* TASK OBJECTIVE:
Below are some entries. Copy each line that holds the string "through".

* RECORDS SUPPLIED:
/-- **Uniqueness of the gluing.** Two smooth manifolds which are both the gluing of `M` and `N`
along the same diffeomorphism `φ : ∂M ≅ ∂N` are diffeomorphic (uniqueness of collars up to
isotopy). Hirsch, *Differential Topology* (1976), Thm. 8.2.1 (well-definedness of the smooth
structure on `M ∪_φ N`); Bröcker–Jänich (1982), §13. [cite: BrockerJanich1982] -/
def nonempty_diffeomorph_of_isBoundaryGluing : Prop :=
  ∀ {φ : bM.carrier ≃ₘ⟮𝓡 n, 𝓡 n⟯ bN.carrier} (hP : IsBoundaryGluing bM bN φ (𝓡 (n + 1)) P) (hP' : IsBoundaryGluing bM bN φ (𝓡 (n + 1)) P'),
    Nonempty (P ≃ₘ⟮𝓡 (n + 1), 𝓡 (n + 1)⟯ P')

/-- **The gluing depends only on the isotopy class of `φ`.** If `φ, ψ : ∂M ≅ ∂N` are smoothly
isotopic diffeomorphisms then `M ∪_φ N ≅ M ∪_ψ N`. Hirsch, *Differential Topology* (1976),
Thm. 8.2.2. The hypothesis is `Literature.IsSmoothlyIsotopic (𝓡 n) (𝓡 n) ⇑φ ⇑ψ`, the relation
underlying G18's `Literature.Topology.FourManifolds.Diffeomorph.IsIsotopic` (which is typed for self-diffeomorphisms only);
for diffeomorphisms of compact manifolds a smooth isotopy through smooth maps can be taken
through diffeomorphisms, so this is Hirsch's hypothesis. (Outline name:
`nonempty_diffeomorph_of_isBoundaryGluing_of_isIsotopic`; renamed after the hypothesis.)
[cite: HirschDT1976, Thm. 8.2.2] -/
def nonempty_diffeomorph_of_isBoundaryGluing_of_isSmoothlyIsotopic : Prop :=
  ∀ {φ ψ : bM.carrier ≃ₘ⟮𝓡 n, 𝓡 n⟯ bN.carrier} (h : IsSmoothlyIsotopic (𝓡 n) (𝓡 n) ⇑φ ⇑ψ) (hP : IsBoundaryGluing bM bN φ (𝓡 (n + 1)) P) (hP' : IsBoundaryGluing bM bN ψ (𝓡 (n + 1)) P'),
    Nonempty (P ≃ₘ⟮𝓡 (n + 1), 𝓡 (n + 1)⟯ P')

end Euclidean

end Literature.Topology.FourManifolds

* ANSWER FOR THE TASK:
for diffeomorphisms of compact manifolds a smooth isotopy through smooth maps can be taken
through diffeomorphisms, so this is Hirsch's hypothesis. (Outline name:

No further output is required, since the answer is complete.